[Your objective]: Look through the data below, and copy each line that carries the word "unknown".

########################################

import Literature.Computability.Cryptography.ChenQuantumLWENonDemolition

/-!
# Coset-restricted non-demolition operations on the Step-9 line kets are still class-blind (T4, operator form, N-12.4)

REPRODUCTION / ANALYSIS OF A CLAIMED RESULT UNDER ADJUDICATION (withdrawn): Yilei Chen, *Quantum
Algorithms for Lattice Problems*, IACR ePrint 2024/555, version of 2024-04-18 [ChenQuantumLattice2024]
(the version carrying the author's note that Step 9 contains a bug), Step 9 (§3.5.9, pp. 34–38) acting
on the line ket `|φ8.b⟩ = Σ_{j ∈ ℤ_P} e(-j²/P) |2D²j·b + v′ mod N⟩` (p. 35), Claim 3.14 (pp. 33–34) and
eq. (12) (p. 17).  Bundle `papers/QuantumAdvantage/lwe-quantum-autopsy/`, Part 2 (`REPAIR-CENSUS.md`
§1 **T4**, §12, §13; `REFEREE.md` N-12.4), sequel of `ChenQuantumLWENonDemolition.lean`.
HONEST FRAMING: kernel-checked THEOREMS about states occurring in a WITHDRAWN algorithm — a sharpening of
the operator form of a NO-GO for in-run repairs of Step 9, NOT summit progress, no cryptanalytic claim in
either direction, no new algorithm; quantum lower bounds are out of scope.

## What is proved

`ChenQuantumLWENonDemolition` showed that an operation which is non-demolition on the line ket of EVERY
class secret `b` and EVERY offset (`IsClassND`) has a class-blind eigenvalue.  A referee (N-12.4) asked
for the honest weakening of the hypothesis: the algorithm need only guarantee state survival on the
instances CONSISTENT WITH WHAT IT KNOWS — by `offset_indistinguishable_iff` (`ChenQuantumLWELineInvariants`)
the line invariants and the Step-8 datum `v′₀ mod D²p₁` determine exactly the KNOWABLE COSET
`v′ + {d(a,c)} (mod N)` of the offset, `d(a,c) = D²p₁(a·bk + c·𝟙_U)` (`SameCoset`).  Call `E`
COSET-NON-DEMOLITION at `v′` (`IsCosetND`) if `E|φ_{b,w}⟩ ∈ ℂ|φ_{b,w}⟩` for every class secret `b` and
every `w` in that coset only (`isCosetND_iff_knowable` is the reformulation in knowable terms).  Then,
for odd `P = p₁Q`, odd `Q`, `gcd(p₁,Q) = 1`, `0 ∉ U ≠ ∅`, `bk₀ = −1`:

* `sum_conj_chirp_p₁_smul_phi8bKet` — only the members `t ≡ 0 (mod p₁)` of the chirp family through
  `v′` stay in the coset; they resolve not `|v′⟩` but the SUB-LINE KET
  `sublineKet b v′ = Σ_{j ≡ 0 (Q)} ψ_P(−j²)|2D²j·b + v′⟩` (character sum `Σ_t ψ_P(p₁t·(−2j)) = P·[Q ∣ j]`,
  `p₁_mul_eq_zero_iff`), and `InClass.sublineKet_eq`: this vector is the SAME for every class secret
  (on `U` the direction `2D²j·b_i = 4D²p₁j·(b_i/2p₁)` vanishes mod `N` when `Q ∣ j`) — it lives on the
  public progression `v′ + ⟨2D²Q·bk⁰⟩`.
* `nd_sublineExpansion`, `IsCosetND.sublineCoeff_eq_ite` — hence `P·E(sublineKet)` expands along the line
  of any class secret with coefficients `ψ_P(−j²)·λ̂^Q(p₁·(−2j))`, `λ^Q(t) = λ(p₁t)` the (automatically
  `Q`-periodic, `sublineProfile_periodic`) eigenvalue profile along the sub-line, whose Fourier transform
  lives on `p₁ℤ_P` (`profileDFT_eq_zero_of_periodic`); two class secrets expand the same vector.
* **`IsCosetND.ndValue_secret_indep`**, **`IsCosetND.ndValue_lineShift_p₁_mul`** — comparing two class
  secrets (lines through `v′` meet generically only at `v′`) and a secret with its bump `b + 2p₁𝟙_{i₀}`
  (lines meet only at parameters `≡ 0 (mod Q)`) gives secret independence and `p₁`-periodicity of the
  eigenvalue exactly as in the unrestricted case.
* **`IsCosetND.ndValue_classShift`**, **`IsCosetND.ndValue_eq_of_sameCoset`**, `IsCosetND.ndValue_class_blind`,
  **`IsCosetND.apply_eq_smul`** — every intermediate offset of the bump-and-slide argument is certified to
  stay in the knowable coset (`sameCoset_lineShift_p₁_mul`, `sameCoset_add_on`, `SameCoset.trans`,
  `IsCosetND.of_sameCoset`), so the eigenvalue is ONE scalar on the whole knowable family
  `{|φ_{b,w}⟩ : b class secret, w ∈ v′ + {d(a,c)}}`: an instrument assembled from coset-non-demolition
  Kraus operators has an outcome law independent of the instance — it cannot supply the centre
  correction Step 9 needs (`ChenQuantumLWEClassTwirl.centreError` sweeps `ℤ_Q` over the coset).
* `IsClassND.isCosetND`, `isCosetND_branchOp_singleton`, `not_isClassND_branchOp_singleton` — the new
  hypothesis is STRICTLY WEAKER (a single-point branch off the invariant tube is coset-non-demolition but
  demolishes a line ket outside the coset), so `IsCosetND.ndValue_eq_of_sameCoset` strictly strengthens
  `IsClassND.ndValue_class_blind`; `Shape.coset_ndValue_class_blind` is the version for Chen's admissible
  shapes (Cond. C.3).
* Numerics (bundle `numerics/b2b-lwe-2/gen7_coset_components.py`, exact arithmetic over two prime
  fields): the linear matroid of the knowable family is CONNECTED (rank `Q^{1+|U|}`, one component) on
  toy instances incl. `D = 3` and composite `Q = 15`, with the predicted controls (a single secret or
  `U = ∅` gives independent kets) — the operator statement read off independently of this file.

## What is NOT here

Operations that do disturb some ket of the knowable family (run-by-run covered by the class-twirl and
window theorems of the earlier modules); adaptive multi-copy strategies beyond the product structure of
`twirl_multiRun_indep`; the case `U = ∅` (no unknown coordinate: the `Q` kets of the family are then
independent and a coset-non-demolition eigenvalue CAN read `v′₀ mod Q` — but there is no secret left);
quantum query lower bounds.
-/

namespace Literature.Computability.Cryptography.Chen2024

open scoped BigOperators

section General

variable {k m : ℕ}

/-- A scalar multiple of a line ket is the line ket of the scaled profile. [folklore] -/
theorem smul_lineKet {ι : Type*} [Fintype ι] (pt : ι → (Fin k → ZMod m)) (a : ℂ) (c : ι → ℂ) :
    a • lineKet pt c = lineKet pt (fun j => a * c j) := by
  funext z
  unfold lineKet
  simp only [Pi.smul_apply, smul_eq_mul, Finset.mul_sum, mul_ite, mul_zero]

end General

section Coset

variable (n : ℕ) (D p₁ Q : ℕ+)

/-- `p₁·x = 0` in `ℤ_P` iff `x ≡ 0 (mod Q)` (`P = p₁Q`). [folklore] -/
theorem p₁_mul_eq_zero_iff (x : ZP p₁ Q) : ((p₁ : ℕ) : ZP p₁ Q) * x = 0 ↔ toQ p₁ Q x = 0 := by
  constructor
  · intro h
    have h1 : ((((p₁ : ℕ) * x.val : ℕ)) : ZP p₁ Q) = 0 := by
      rw [Nat.cast_mul, ZMod.natCast_zmod_val]; exact h
    have h2 : (p₁ : ℕ) * (Q : ℕ) ∣ (p₁ : ℕ) * x.val :=
      (dvd_of_eq (PNat.mul_coe p₁ Q).symm).trans ((ZMod.natCast_eq_zero_iff _ _).1 h1)
    have hQ : (Q : ℕ) ∣ x.val := (Nat.mul_dvd_mul_iff_left (PNat.pos p₁)).1 h2
    rw [toQ, ZMod.castHom_apply, ZMod.cast_eq_val]
    exact (ZMod.natCast_eq_zero_iff _ _).2 hQ
  · intro h
    obtain ⟨y, rfl⟩ := exists_eq_Q_mul_of_toQ_eq_zero p₁ Q h
    rw [← mul_assoc, p₁_mul_Q_eq_zero, zero_mul]

/-- `Q·s = 0` in `ℤ_P` means `s = p₁·y`. [folklore] -/
theorem exists_eq_p₁_mul_of_Q_mul_eq_zero {s : ZP p₁ Q} (h : ((Q : ℕ) : ZP p₁ Q) * s = 0) :
    ∃ y : ZP p₁ Q, s = ((p₁ : ℕ) : ZP p₁ Q) * y := by
  have h1 : (((s.val * (Q : ℕ) : ℕ)) : ZP p₁ Q) = 0 := by
    rw [Nat.cast_mul, ZMod.natCast_zmod_val, mul_comm]; exact h
  have h2 : (p₁ : ℕ) * (Q : ℕ) ∣ s.val * (Q : ℕ) :=
    (dvd_of_eq (PNat.mul_coe p₁ Q).symm).trans ((ZMod.natCast_eq_zero_iff _ _).1 h1)
  obtain ⟨k, hk⟩ := Nat.dvd_of_mul_dvd_mul_right (PNat.pos Q) h2
  exact ⟨(k : ZP p₁ Q), by rw [← ZMod.natCast_zmod_val s, hk, Nat.cast_mul]⟩

/-- `−2j ≡ 0 (mod Q)` iff `j ≡ 0 (mod Q)` for odd `Q`. [folklore] -/
theorem toQ_neg_two_mul_eq_zero_iff (hQ : Odd ((Q : ℕ+) : ℕ)) (j : ZP p₁ Q) :
    toQ p₁ Q (-(2 * j)) = 0 ↔ toQ p₁ Q j = 0 := by
  rw [map_neg, map_mul, map_ofNat, neg_eq_zero]
  exact (Literature.NumberTheory.GaussSums.isUnit_two_zmod_of_odd _ hQ).mul_right_eq_zero

/-- The Fourier transform of a `q`-periodic profile vanishes off the annihilator of `q`. [folklore] -/
theorem profileDFT_eq_zero_of_periodic (c : ZP p₁ Q → ℂ) (q : ZP p₁ Q) (hc : ∀ t, c (t + q) = c t)
    {s : ZP p₁ Q} (hs : q * s ≠ 0) : profileDFT p₁ Q c s = 0 := by
  have key : profileDFT p₁ Q c s = (ZMod.stdAddChar (q * s) : ℂ) * profileDFT p₁ Q c s := by
    unfold profileDFT
    rw [Finset.mul_sum]
    calc ∑ j : ZP p₁ Q, c j * (ZMod.stdAddChar (j * s) : ℂ)
        = ∑ j : ZP p₁ Q, c (j + q) * (ZMod.stdAddChar ((j + q) * s) : ℂ) :=
          (Fintype.sum_equiv (Equiv.addRight q) _ _ (fun j => rfl)).symm
      _ = ∑ j : ZP p₁ Q, (ZMod.stdAddChar (q * s) : ℂ) * (c j * (ZMod.stdAddChar (j * s) : ℂ)) := by
          refine Finset.sum_congr rfl fun j _ => ?_
          rw [hc, add_mul, AddChar.map_add_eq_mul]
          push_cast
          ring
  have hne : (ZMod.stdAddChar (q * s) : ℂ) ≠ 1 := fun h =>
    hs (stdAddChar_injective (h.trans (AddChar.map_zero_eq_one _).symm))
  have h0 : (1 - (ZMod.stdAddChar (q * s) : ℂ)) * profileDFT p₁ Q c s = 0 := by
    rw [sub_mul, one_mul, ← key, sub_self]
  exact (mul_eq_zero.1 h0).resolve_left (sub_ne_zero.2 hne.symm)

/-- THE SUB-LINE KET through the offset: the part of `|φ_{b,v′}⟩` on the parameters `j ≡ 0 (mod Q)`,
`Σ_{j ≡ 0 (Q)} ψ_P(−j²)|2D²j·b + v′⟩` — supported on the PUBLIC progression `v′ + ⟨2D²Q·bk⁰⟩` for a
class secret `b`. [cite: ChenQuantumLattice2024, §3.5.9 p. 35] -/
noncomputable def sublineKet (b v' : Fin (n + 1) → ℤ) : Ket (n + 1) ((D * D * (p₁ * Q) : ℕ+) : ℕ) :=
  lineKet (ptB n D p₁ Q b v')
    (fun j => if toQ p₁ Q j = 0 then (ZMod.stdAddChar (-(j ^ 2) : ZP p₁ Q) : ℂ) else 0)

/-- On an unknown coordinate the direction step of a class secret vanishes at parameters `≡ 0 (mod Q)`:
`2D²·j·(2p₁β) ≡ 0 (mod D²p₁Q)` when `Q ∣ j`. [cite: ChenQuantumLattice2024, eq. (12) p. 17] -/
theorem twoDsq_mul_eq_zero_of_dvd {j : ℕ} (hj : (Q : ℕ) ∣ j) {β : ℤ} (hβ : (2 * ((p₁ : ℕ) : ℤ)) ∣ β) :
    ((2 * ((D : ℕ) : ℤ) ^ 2 * (j : ℤ) * β : ℤ) : ZN D p₁ Q) = 0 := by
  obtain ⟨k, rfl⟩ := hj
  obtain ⟨β', rfl⟩ := hβ
  rw [ZMod.intCast_zmod_eq_zero_iff_dvd]
  exact ⟨4 * (k : ℤ) * β', by push_cast; ring⟩

/-- Two class secrets have the same line points at the parameters `≡ 0 (mod Q)`.
[cite: ChenQuantumLattice2024, §3.5.9 p. 35, eq. (12) p. 17] -/
theorem ptB_eq_of_toQ_eq_zero {U : Finset (Fin (n + 1))} {bk b b' : Fin (n + 1) → ℤ}
    (hb : InClass n p₁ U bk b) (hb' : InClass n p₁ U bk b') (v' : Fin (n + 1) → ℤ) {j : ZP p₁ Q}
    (hj : toQ p₁ Q j = 0) : ptB n D p₁ Q b v' j = ptB n D p₁ Q b' v' j := by
  have hx : ((j.val : ℕ) : ZQ Q) = 0 := by
    rw [← hj, toQ, ZMod.castHom_apply, ZMod.cast_eq_val]
  have hQj : (Q : ℕ) ∣ j.val := (ZMod.natCast_eq_zero_iff _ _).1 hx
  funext i
  by_cases hi : i ∈ U
  · simp only [ptB, Int.cast_add]
    rw [twoDsq_mul_eq_zero_of_dvd D p₁ Q hQj (hb.2 i hi), twoDsq_mul_eq_zero_of_dvd D p₁ Q hQj (hb'.2 i hi)]
  · simp only [ptB, hb.1 i hi, hb'.1 i hi]

/-- **The sub-line ket does not depend on the class secret.** [cite: ChenQuantumLattice2024, §3.5.9 p. 35, eq. (12) p. 17] -/
theorem InClass.sublineKet_eq {U : Finset (Fin (n + 1))} {bk b b' : Fin (n + 1) → ℤ}
    (hb : InClass n p₁ U bk b) (hb' : InClass n p₁ U bk b') (v' : Fin (n + 1) → ℤ) :
    sublineKet n D p₁ Q b v' = sublineKet n D p₁ Q b' v' := by
  funext z
  unfold sublineKet lineKet
  refine Finset.sum_congr rfl fun j _ => ?_
  by_cases hj : toQ p₁ Q j = 0
  · rw [ptB_eq_of_toQ_eq_zero n D p₁ Q hb hb' v' hj]
  · simp only [if_neg hj, ite_self]

/-- **The members `t ≡ 0 (mod p₁)` of the chirp family resolve the sub-line ket**:
`Σ_{t ∈ ℤ_P} conj ψ_P(−(p₁t)²) · |φ_{b, v′−2D²(p₁t)·b}⟩ = P · sublineKet b v′` (odd `Q`).
[cite: ChenQuantumLattice2024, §3.5.9 p. 35; folklore] -/
theorem sum_conj_chirp_p₁_smul_phi8bKet (hQ : Odd ((Q : ℕ+) : ℕ)) (b v' : Fin (n + 1) → ℤ) :
    ∑ t : ZP p₁ Q, (starRingEnd ℂ) (ZMod.stdAddChar (-((((p₁ : ℕ) : ZP p₁ Q) * t) ^ 2) : ZP p₁ Q) : ℂ)
        • phi8bKet n D p₁ Q b (lineShift n D b v' (-(((((p₁ : ℕ) : ZP p₁ Q) * t).val : ℕ) : ℤ)))
      = (((p₁ * Q : ℕ+) : ℕ) : ℂ) • sublineKet n D p₁ Q b v' := by
  simp_rw [phi8bKet_lineShift_negVal]
  rw [sum_smul_lineKet]
  unfold sublineKet
  rw [smul_lineKet]
  congr 1
  funext j
  simp_rw [conj_chirp_mul_chirp_add]
  rw [← Finset.mul_sum]
  have hre : ∀ t : ZP p₁ Q, (ZMod.stdAddChar (((p₁ : ℕ) : ZP p₁ Q) * t * (-(2 * j))) : ℂ)
      = ZMod.stdAddChar (t * (((p₁ : ℕ) : ZP p₁ Q) * (-(2 * j)))) := by
    intro t; congr 1; ring
  simp_rw [hre]
  rw [AddChar.sum_mulShift _ (ZMod.isPrimitive_stdAddChar _), ZMod.card]
  by_cases hj : toQ p₁ Q j = 0
  · have h0 : ((p₁ : ℕ) : ZP p₁ Q) * (-(2 * j)) = 0 :=
      (p₁_mul_eq_zero_iff p₁ Q _).2 ((toQ_neg_two_mul_eq_zero_iff p₁ Q hQ j).2 hj)
    rw [if_pos h0, if_pos hj, mul_comm]
  · have h0 : ((p₁ : ℕ) : ZP p₁ Q) * (-(2 * j)) ≠ 0 := fun h =>
      hj ((toQ_neg_two_mul_eq_zero_iff p₁ Q hQ j).1 ((p₁_mul_eq_zero_iff p₁ Q _).1 h))
    rw [if_neg h0, if_neg hj, Nat.cast_zero, mul_zero, mul_zero]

########################################

[The completed task]:
`twirl_multiRun_indep`; the case `U = ∅` (no unknown coordinate: the `Q` kets of the family are then
/-- On an unknown coordinate the direction step of a class secret vanishes at parameters `≡ 0 (mod Q)`:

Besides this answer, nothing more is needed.